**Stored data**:
↓
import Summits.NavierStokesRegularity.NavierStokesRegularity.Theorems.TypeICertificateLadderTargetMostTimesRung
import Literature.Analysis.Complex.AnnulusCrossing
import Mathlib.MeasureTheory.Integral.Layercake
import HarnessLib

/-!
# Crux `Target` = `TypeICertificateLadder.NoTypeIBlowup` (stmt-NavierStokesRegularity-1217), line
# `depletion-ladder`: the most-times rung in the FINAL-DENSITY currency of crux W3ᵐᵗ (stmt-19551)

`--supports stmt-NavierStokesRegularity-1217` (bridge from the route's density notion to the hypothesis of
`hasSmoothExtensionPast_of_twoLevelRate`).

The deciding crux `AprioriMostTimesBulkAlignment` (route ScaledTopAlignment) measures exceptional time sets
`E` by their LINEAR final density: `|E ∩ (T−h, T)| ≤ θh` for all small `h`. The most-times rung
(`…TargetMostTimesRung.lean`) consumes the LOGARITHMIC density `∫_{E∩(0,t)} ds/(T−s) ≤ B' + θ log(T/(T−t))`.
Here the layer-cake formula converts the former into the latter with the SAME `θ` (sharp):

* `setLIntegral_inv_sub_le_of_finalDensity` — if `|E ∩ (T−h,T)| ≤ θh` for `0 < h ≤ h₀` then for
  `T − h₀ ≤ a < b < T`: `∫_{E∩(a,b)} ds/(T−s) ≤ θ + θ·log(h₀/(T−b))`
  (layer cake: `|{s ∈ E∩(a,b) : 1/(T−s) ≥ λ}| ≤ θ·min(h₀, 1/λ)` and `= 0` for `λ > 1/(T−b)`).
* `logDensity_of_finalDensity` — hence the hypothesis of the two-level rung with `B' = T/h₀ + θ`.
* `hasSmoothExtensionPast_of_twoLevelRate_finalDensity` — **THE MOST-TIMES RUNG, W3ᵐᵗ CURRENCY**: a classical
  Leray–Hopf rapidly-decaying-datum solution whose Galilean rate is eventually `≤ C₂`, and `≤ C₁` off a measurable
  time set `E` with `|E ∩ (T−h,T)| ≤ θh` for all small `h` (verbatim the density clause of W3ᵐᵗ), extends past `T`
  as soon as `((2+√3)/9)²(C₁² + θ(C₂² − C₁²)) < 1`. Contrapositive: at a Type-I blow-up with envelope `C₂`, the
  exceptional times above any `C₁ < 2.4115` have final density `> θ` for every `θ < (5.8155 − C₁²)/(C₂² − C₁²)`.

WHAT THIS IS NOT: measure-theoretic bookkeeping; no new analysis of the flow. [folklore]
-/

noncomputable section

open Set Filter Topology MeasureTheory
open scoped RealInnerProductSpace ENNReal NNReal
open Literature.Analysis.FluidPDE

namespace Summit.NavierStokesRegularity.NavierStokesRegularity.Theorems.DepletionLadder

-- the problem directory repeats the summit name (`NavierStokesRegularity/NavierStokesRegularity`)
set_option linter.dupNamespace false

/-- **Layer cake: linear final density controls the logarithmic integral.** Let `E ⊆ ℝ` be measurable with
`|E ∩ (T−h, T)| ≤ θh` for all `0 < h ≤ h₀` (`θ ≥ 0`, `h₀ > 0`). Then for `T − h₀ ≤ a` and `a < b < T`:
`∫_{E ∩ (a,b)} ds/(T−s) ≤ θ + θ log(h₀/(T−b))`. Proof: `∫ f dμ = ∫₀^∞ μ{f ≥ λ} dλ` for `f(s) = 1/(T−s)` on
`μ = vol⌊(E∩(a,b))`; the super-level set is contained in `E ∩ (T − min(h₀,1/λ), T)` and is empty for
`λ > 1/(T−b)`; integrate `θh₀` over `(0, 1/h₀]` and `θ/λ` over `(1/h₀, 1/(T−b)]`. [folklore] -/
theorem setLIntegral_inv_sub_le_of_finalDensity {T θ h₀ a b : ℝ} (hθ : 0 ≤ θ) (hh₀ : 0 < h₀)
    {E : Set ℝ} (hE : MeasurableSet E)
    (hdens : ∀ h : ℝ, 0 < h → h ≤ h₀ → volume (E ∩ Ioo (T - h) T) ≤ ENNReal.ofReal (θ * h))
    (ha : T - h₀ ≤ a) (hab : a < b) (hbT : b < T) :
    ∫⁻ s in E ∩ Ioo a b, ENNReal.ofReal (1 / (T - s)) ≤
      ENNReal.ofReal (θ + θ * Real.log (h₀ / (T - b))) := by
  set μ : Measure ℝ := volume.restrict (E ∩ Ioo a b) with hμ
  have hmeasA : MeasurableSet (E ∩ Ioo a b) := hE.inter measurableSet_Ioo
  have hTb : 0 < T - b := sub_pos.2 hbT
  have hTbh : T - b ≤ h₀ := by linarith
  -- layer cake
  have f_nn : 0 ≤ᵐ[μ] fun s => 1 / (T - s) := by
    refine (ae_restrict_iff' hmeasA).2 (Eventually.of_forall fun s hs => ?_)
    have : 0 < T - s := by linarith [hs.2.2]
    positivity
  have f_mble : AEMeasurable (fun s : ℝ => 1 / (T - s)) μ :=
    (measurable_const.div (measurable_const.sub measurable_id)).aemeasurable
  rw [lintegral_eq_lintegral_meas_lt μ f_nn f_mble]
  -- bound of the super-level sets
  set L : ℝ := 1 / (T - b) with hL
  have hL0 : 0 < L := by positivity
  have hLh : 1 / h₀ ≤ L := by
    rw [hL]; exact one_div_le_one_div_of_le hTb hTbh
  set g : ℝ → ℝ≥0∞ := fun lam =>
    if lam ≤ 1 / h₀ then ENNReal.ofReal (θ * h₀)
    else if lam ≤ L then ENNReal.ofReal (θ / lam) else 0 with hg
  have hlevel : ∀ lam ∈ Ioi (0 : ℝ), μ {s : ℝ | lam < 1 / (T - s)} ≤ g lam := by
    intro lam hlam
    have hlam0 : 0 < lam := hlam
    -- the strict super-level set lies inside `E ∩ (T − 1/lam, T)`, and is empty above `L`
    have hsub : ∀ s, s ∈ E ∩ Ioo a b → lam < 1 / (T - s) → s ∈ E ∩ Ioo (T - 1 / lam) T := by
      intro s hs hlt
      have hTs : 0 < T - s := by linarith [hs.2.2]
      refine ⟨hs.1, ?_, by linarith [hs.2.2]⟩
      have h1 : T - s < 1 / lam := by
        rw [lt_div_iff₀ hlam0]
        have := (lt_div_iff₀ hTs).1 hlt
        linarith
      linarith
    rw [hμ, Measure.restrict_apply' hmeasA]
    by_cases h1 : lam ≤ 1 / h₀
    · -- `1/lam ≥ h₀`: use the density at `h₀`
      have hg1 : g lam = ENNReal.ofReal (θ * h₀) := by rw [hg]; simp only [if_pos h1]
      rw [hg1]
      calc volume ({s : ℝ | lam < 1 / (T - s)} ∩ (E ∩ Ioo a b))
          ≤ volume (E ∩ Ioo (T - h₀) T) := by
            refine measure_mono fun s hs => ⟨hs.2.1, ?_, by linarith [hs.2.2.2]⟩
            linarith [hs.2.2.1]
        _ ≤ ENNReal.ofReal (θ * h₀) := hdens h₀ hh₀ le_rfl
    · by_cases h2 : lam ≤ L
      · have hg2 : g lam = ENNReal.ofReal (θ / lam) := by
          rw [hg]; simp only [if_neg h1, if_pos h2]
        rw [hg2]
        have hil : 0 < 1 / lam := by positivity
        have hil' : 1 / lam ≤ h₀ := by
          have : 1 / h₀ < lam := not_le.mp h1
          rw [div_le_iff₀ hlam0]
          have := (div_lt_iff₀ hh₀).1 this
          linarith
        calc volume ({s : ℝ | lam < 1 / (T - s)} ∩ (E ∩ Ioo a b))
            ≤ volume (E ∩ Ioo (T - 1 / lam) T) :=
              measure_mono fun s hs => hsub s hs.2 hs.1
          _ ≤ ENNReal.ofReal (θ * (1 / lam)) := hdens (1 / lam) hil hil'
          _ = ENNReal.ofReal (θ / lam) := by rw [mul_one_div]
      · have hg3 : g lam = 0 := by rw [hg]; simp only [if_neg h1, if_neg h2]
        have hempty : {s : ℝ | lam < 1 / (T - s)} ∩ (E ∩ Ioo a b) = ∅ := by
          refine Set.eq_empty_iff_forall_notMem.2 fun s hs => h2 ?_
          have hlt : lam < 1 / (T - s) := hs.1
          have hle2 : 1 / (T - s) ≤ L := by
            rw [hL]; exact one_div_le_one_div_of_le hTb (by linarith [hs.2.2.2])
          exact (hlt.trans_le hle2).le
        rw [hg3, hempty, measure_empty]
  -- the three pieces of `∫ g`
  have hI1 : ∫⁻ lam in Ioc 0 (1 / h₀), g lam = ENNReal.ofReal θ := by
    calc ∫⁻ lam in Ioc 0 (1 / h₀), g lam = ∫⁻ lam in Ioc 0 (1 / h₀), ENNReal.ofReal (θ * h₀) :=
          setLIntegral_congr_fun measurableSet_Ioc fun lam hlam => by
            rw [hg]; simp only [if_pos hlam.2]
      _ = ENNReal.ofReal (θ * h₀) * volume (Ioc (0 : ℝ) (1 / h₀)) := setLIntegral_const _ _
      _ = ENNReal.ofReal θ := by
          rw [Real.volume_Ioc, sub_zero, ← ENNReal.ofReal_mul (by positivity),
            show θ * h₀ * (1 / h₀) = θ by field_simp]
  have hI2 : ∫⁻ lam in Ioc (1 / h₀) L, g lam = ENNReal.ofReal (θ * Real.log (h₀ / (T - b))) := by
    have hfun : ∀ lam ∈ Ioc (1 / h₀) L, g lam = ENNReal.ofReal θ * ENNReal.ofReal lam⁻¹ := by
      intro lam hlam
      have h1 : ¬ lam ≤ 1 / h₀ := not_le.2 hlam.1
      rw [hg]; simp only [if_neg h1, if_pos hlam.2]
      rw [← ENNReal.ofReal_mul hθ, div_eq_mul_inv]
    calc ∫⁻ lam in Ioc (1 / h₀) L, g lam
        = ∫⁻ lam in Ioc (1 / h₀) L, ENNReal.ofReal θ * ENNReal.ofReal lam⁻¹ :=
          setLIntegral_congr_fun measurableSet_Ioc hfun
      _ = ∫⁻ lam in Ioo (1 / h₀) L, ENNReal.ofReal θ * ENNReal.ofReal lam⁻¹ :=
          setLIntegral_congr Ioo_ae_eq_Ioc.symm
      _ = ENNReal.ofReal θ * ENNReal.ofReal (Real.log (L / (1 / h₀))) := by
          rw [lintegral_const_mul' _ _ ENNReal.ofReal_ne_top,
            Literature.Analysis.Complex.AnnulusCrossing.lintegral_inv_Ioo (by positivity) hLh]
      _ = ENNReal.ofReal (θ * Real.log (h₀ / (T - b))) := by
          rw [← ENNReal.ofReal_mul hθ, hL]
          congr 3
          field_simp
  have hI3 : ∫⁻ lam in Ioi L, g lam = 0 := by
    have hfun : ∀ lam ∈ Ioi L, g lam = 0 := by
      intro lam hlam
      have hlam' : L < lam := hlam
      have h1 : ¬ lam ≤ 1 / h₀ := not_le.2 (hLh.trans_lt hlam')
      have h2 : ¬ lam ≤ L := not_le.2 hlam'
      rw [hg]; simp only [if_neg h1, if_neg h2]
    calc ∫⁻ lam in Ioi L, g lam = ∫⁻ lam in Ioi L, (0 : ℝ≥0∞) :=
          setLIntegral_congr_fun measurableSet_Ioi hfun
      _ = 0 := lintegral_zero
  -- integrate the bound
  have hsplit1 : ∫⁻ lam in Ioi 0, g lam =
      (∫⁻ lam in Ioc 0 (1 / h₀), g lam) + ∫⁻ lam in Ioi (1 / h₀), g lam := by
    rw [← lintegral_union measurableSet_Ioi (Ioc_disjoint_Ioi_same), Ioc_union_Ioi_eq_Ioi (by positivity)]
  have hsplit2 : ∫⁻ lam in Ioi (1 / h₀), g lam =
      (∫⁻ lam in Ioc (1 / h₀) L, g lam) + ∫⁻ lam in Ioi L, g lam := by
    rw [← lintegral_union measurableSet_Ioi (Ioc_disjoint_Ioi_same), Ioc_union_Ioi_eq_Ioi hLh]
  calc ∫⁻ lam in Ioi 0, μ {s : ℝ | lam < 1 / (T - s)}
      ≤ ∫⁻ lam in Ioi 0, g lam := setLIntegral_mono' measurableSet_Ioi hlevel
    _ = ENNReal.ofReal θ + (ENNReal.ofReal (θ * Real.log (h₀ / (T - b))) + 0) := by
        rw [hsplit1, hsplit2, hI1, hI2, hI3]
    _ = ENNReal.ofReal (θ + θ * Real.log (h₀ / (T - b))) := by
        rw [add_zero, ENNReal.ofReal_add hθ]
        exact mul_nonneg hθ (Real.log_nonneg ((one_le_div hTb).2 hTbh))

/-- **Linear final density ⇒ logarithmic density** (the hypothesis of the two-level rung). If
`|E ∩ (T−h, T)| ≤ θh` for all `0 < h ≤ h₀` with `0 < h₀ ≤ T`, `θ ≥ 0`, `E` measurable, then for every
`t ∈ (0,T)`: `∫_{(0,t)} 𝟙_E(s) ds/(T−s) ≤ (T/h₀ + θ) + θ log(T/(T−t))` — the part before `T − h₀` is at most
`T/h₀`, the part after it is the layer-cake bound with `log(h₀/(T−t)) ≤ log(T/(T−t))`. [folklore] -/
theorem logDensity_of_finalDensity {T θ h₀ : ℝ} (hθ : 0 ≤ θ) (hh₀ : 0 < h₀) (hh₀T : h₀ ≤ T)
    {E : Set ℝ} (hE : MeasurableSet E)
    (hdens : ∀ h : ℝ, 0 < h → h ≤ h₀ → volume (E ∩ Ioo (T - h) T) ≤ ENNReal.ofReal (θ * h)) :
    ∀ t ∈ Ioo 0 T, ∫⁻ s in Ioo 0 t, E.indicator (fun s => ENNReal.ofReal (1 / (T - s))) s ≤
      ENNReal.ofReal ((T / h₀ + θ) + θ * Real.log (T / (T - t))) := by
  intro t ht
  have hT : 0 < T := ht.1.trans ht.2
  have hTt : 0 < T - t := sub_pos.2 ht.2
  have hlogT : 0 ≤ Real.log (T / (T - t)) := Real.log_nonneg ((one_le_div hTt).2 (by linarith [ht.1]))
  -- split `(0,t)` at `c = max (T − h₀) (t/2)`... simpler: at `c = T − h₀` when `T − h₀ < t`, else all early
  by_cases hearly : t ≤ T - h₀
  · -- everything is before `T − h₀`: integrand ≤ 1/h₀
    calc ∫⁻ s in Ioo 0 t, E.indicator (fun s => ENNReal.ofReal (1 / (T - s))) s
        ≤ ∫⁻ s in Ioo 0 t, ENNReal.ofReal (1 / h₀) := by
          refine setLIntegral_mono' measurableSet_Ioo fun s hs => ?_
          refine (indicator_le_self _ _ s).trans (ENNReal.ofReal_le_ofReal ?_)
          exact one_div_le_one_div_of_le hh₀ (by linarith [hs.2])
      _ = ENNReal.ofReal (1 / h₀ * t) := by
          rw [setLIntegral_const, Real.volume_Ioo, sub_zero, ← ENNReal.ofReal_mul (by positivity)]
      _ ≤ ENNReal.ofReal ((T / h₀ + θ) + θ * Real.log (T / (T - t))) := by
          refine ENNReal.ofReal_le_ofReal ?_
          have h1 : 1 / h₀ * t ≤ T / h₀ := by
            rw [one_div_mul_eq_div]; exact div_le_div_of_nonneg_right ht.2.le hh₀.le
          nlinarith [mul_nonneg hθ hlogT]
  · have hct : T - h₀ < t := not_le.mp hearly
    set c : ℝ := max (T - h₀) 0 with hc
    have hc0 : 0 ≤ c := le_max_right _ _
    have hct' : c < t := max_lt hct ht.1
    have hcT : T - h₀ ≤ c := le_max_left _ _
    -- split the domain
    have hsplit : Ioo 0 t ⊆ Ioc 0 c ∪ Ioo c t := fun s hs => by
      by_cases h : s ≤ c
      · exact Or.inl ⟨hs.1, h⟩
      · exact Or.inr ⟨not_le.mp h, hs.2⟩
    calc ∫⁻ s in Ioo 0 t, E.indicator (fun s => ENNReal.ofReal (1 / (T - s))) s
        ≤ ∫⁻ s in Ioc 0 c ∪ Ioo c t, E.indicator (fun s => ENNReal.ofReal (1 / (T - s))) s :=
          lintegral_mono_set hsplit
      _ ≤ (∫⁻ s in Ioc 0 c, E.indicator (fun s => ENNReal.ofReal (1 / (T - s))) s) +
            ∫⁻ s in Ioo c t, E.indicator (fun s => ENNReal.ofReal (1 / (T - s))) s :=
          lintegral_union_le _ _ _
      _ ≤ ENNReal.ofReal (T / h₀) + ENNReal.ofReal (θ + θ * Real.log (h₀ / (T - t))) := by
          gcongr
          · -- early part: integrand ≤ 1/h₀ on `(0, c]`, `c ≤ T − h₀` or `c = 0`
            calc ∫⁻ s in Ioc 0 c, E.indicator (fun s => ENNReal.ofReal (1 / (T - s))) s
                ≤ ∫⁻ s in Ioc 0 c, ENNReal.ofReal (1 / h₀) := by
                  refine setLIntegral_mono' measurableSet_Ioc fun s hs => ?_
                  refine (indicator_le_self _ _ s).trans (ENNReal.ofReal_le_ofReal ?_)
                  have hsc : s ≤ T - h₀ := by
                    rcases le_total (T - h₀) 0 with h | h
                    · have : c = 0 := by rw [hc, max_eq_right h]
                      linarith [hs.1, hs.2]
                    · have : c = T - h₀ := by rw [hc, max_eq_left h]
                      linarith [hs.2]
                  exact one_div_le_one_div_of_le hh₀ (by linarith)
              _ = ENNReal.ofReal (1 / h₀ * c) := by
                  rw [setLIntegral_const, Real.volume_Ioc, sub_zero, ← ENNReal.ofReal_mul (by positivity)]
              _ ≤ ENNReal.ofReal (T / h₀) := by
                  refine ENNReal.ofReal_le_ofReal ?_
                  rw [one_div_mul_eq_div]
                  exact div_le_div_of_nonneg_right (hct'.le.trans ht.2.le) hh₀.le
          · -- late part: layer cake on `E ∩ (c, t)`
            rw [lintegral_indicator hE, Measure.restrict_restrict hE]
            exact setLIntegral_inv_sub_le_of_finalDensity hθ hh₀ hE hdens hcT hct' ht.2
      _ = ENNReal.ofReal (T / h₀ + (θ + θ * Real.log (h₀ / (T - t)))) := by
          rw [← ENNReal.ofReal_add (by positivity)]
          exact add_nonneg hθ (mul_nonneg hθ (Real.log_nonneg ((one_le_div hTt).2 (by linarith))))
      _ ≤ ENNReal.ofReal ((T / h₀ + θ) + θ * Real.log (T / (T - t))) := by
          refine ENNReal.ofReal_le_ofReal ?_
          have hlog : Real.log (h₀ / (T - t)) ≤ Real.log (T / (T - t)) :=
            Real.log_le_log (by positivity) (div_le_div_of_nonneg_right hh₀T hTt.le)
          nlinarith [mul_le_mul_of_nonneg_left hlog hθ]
↑
**PROBLEM DETAILS**: Copy the lines of the data above exactly as written, beginning with the line containing "have : 0 < T - s := by linarith [hs.2.2]" and ending with the line containing "have : 1 / h₀ < lam := not_le.mp h1", and leave out all other lines.

**ANSWER**:
    have : 0 < T - s := by linarith [hs.2.2]
    positivity
  have f_mble : AEMeasurable (fun s : ℝ => 1 / (T - s)) μ :=
    (measurable_const.div (measurable_const.sub measurable_id)).aemeasurable
  rw [lintegral_eq_lintegral_meas_lt μ f_nn f_mble]
  -- bound of the super-level sets
  set L : ℝ := 1 / (T - b) with hL
  have hL0 : 0 < L := by positivity
  have hLh : 1 / h₀ ≤ L := by
    rw [hL]; exact one_div_le_one_div_of_le hTb hTbh
  set g : ℝ → ℝ≥0∞ := fun lam =>
    if lam ≤ 1 / h₀ then ENNReal.ofReal (θ * h₀)
    else if lam ≤ L then ENNReal.ofReal (θ / lam) else 0 with hg
  have hlevel : ∀ lam ∈ Ioi (0 : ℝ), μ {s : ℝ | lam < 1 / (T - s)} ≤ g lam := by
    intro lam hlam
    have hlam0 : 0 < lam := hlam
    -- the strict super-level set lies inside `E ∩ (T − 1/lam, T)`, and is empty above `L`
    have hsub : ∀ s, s ∈ E ∩ Ioo a b → lam < 1 / (T - s) → s ∈ E ∩ Ioo (T - 1 / lam) T := by
      intro s hs hlt
      have hTs : 0 < T - s := by linarith [hs.2.2]
      refine ⟨hs.1, ?_, by linarith [hs.2.2]⟩
      have h1 : T - s < 1 / lam := by
        rw [lt_div_iff₀ hlam0]
        have := (lt_div_iff₀ hTs).1 hlt
        linarith
      linarith
    rw [hμ, Measure.restrict_apply' hmeasA]
    by_cases h1 : lam ≤ 1 / h₀
    · -- `1/lam ≥ h₀`: use the density at `h₀`
      have hg1 : g lam = ENNReal.ofReal (θ * h₀) := by rw [hg]; simp only [if_pos h1]
      rw [hg1]
      calc volume ({s : ℝ | lam < 1 / (T - s)} ∩ (E ∩ Ioo a b))
          ≤ volume (E ∩ Ioo (T - h₀) T) := by
            refine measure_mono fun s hs => ⟨hs.2.1, ?_, by linarith [hs.2.2.2]⟩
            linarith [hs.2.2.1]
        _ ≤ ENNReal.ofReal (θ * h₀) := hdens h₀ hh₀ le_rfl
    · by_cases h2 : lam ≤ L
      · have hg2 : g lam = ENNReal.ofReal (θ / lam) := by
          rw [hg]; simp only [if_neg h1, if_pos h2]
        rw [hg2]
        have hil : 0 < 1 / lam := by positivity
        have hil' : 1 / lam ≤ h₀ := by
          have : 1 / h₀ < lam := not_le.mp h1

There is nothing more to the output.